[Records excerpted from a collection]
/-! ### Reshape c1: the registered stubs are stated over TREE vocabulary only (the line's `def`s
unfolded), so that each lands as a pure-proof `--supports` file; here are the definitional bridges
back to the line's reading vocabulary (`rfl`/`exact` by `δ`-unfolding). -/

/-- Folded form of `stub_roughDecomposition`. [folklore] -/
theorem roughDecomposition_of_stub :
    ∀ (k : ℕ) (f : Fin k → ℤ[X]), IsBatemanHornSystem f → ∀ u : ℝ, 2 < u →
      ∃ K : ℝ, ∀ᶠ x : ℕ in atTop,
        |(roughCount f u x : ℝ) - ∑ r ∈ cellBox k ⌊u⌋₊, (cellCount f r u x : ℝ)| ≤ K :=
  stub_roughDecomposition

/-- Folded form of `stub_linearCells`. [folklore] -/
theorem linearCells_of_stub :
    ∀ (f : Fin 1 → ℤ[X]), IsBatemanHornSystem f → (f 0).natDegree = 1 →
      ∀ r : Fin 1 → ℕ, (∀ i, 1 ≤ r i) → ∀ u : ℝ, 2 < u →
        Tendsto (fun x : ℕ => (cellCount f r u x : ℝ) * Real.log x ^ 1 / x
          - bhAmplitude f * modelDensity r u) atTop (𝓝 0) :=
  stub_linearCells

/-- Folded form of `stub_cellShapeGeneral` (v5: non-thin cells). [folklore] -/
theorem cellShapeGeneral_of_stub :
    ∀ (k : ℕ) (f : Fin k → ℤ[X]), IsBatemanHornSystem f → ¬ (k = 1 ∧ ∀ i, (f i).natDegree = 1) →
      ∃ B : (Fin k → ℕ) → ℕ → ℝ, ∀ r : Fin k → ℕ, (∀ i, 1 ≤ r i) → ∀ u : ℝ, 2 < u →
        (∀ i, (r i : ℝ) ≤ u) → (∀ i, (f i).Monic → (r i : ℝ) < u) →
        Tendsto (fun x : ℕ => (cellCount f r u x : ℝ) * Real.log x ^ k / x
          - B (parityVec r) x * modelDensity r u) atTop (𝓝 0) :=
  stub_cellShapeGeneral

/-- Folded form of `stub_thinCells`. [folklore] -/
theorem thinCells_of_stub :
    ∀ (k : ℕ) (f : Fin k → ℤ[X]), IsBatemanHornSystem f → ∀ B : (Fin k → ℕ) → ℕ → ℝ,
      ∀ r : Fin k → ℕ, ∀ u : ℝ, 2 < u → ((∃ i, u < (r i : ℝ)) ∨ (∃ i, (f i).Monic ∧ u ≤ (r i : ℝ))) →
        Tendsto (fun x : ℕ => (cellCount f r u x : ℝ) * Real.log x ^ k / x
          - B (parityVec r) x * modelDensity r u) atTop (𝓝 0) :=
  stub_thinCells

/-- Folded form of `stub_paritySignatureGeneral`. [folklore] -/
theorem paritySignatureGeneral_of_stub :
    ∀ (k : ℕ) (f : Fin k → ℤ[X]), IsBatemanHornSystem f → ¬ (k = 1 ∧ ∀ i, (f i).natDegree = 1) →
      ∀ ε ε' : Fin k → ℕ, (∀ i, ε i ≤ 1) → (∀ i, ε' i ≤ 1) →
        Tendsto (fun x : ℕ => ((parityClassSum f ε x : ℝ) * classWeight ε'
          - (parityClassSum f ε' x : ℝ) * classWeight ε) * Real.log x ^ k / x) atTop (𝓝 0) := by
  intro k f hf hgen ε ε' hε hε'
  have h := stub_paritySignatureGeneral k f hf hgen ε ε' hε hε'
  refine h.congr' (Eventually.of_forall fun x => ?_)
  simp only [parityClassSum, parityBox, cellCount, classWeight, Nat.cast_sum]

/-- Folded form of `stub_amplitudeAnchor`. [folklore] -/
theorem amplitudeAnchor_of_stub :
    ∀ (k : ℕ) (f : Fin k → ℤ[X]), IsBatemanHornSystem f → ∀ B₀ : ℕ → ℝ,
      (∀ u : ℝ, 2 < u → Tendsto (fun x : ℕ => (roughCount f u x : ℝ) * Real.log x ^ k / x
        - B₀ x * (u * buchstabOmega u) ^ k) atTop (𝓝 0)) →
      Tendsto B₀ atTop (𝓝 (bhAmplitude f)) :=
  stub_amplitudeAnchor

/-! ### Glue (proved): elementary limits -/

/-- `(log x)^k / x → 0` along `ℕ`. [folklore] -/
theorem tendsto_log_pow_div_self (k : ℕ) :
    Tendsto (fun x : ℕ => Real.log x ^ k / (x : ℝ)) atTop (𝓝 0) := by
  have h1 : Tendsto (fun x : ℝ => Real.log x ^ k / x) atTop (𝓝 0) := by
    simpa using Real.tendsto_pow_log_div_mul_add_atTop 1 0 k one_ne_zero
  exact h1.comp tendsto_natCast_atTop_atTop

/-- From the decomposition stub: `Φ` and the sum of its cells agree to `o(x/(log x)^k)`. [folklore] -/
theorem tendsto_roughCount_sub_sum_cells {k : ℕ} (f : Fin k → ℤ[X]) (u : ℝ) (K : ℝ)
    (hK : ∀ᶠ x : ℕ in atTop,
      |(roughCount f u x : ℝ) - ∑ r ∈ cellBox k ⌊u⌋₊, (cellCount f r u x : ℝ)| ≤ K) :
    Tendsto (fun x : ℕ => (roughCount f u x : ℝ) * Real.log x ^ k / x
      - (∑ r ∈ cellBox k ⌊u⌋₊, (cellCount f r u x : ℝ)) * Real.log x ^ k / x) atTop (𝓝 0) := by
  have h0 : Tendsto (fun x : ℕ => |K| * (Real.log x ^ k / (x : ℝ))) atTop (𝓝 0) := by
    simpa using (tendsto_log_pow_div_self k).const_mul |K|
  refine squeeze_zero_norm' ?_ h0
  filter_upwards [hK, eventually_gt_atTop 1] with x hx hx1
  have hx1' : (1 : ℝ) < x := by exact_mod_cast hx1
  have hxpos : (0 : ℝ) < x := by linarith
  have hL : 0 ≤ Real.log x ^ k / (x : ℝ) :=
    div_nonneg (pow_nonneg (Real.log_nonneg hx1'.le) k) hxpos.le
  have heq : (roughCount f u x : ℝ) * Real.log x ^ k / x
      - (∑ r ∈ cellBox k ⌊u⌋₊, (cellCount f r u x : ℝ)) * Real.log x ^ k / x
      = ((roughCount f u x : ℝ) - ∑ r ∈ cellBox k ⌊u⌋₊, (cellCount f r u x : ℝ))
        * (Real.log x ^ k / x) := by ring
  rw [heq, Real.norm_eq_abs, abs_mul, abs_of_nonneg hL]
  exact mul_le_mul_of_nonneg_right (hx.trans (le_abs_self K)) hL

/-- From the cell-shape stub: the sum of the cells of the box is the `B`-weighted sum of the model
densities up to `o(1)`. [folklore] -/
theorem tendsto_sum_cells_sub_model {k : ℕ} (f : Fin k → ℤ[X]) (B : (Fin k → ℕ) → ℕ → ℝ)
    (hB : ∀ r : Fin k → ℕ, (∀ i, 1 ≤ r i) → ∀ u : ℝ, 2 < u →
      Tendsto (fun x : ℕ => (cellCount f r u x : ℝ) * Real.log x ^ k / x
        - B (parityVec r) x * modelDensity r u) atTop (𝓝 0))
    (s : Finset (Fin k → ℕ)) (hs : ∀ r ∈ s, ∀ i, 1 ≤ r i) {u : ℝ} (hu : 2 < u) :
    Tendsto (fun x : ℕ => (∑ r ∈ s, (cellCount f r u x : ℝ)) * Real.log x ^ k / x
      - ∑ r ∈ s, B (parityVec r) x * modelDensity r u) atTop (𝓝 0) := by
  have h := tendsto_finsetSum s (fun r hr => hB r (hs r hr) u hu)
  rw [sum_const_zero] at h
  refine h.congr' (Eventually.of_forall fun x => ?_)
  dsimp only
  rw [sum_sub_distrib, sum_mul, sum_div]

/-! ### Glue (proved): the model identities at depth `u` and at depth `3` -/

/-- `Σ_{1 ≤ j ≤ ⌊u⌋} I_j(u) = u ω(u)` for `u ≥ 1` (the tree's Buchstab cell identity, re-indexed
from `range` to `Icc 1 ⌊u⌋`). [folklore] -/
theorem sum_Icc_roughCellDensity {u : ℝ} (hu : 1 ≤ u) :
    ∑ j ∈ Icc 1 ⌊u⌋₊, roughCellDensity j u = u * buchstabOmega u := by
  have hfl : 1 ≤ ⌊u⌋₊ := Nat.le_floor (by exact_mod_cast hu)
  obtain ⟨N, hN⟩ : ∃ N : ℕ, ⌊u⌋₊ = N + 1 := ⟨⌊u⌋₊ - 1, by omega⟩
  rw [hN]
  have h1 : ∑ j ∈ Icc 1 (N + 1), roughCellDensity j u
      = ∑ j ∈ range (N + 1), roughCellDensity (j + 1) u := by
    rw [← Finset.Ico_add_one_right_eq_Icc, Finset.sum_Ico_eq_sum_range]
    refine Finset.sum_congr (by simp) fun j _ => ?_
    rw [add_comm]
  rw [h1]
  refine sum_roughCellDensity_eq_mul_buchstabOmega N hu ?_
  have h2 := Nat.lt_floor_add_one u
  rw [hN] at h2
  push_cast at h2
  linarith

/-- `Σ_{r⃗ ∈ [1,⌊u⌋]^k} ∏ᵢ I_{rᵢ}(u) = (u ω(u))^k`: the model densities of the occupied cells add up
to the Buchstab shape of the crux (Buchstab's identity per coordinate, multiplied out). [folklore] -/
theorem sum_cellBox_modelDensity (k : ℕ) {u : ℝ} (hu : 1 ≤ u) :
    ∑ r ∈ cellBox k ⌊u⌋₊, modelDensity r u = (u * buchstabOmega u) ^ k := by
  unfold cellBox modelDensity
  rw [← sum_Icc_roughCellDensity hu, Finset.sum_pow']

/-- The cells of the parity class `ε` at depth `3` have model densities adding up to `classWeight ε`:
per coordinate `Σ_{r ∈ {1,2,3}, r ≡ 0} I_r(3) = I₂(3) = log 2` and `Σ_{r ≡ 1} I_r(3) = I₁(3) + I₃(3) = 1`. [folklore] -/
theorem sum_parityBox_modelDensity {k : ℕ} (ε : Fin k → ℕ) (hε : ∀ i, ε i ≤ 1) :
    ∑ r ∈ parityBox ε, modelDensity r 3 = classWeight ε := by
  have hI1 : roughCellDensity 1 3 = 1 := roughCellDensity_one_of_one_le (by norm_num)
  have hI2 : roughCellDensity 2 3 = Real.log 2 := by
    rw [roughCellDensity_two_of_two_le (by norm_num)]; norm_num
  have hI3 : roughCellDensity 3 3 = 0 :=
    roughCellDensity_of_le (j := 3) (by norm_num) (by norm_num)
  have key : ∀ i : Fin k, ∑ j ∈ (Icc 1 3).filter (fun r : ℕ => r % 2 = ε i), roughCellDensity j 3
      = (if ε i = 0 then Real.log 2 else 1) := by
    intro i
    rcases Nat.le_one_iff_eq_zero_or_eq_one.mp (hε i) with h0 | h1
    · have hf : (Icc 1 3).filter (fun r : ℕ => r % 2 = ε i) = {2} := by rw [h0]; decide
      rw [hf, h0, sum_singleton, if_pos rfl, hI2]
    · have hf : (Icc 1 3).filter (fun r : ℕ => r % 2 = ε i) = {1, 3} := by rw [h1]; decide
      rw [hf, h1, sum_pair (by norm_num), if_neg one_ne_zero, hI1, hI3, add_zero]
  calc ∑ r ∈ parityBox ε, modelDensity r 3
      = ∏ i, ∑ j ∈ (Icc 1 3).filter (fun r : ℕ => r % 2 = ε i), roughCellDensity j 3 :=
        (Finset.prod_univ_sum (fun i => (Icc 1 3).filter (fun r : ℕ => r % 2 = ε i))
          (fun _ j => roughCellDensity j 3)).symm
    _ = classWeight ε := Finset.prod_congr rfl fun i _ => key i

# [What is needed]
Show every line of the data in which the word "depth" appears.

# [Response to this exercise]
/-! ### Glue (proved): the model identities at depth `u` and at depth `3` -/
/-- The cells of the parity class `ε` at depth `3` have model densities adding up to `classWeight ε`:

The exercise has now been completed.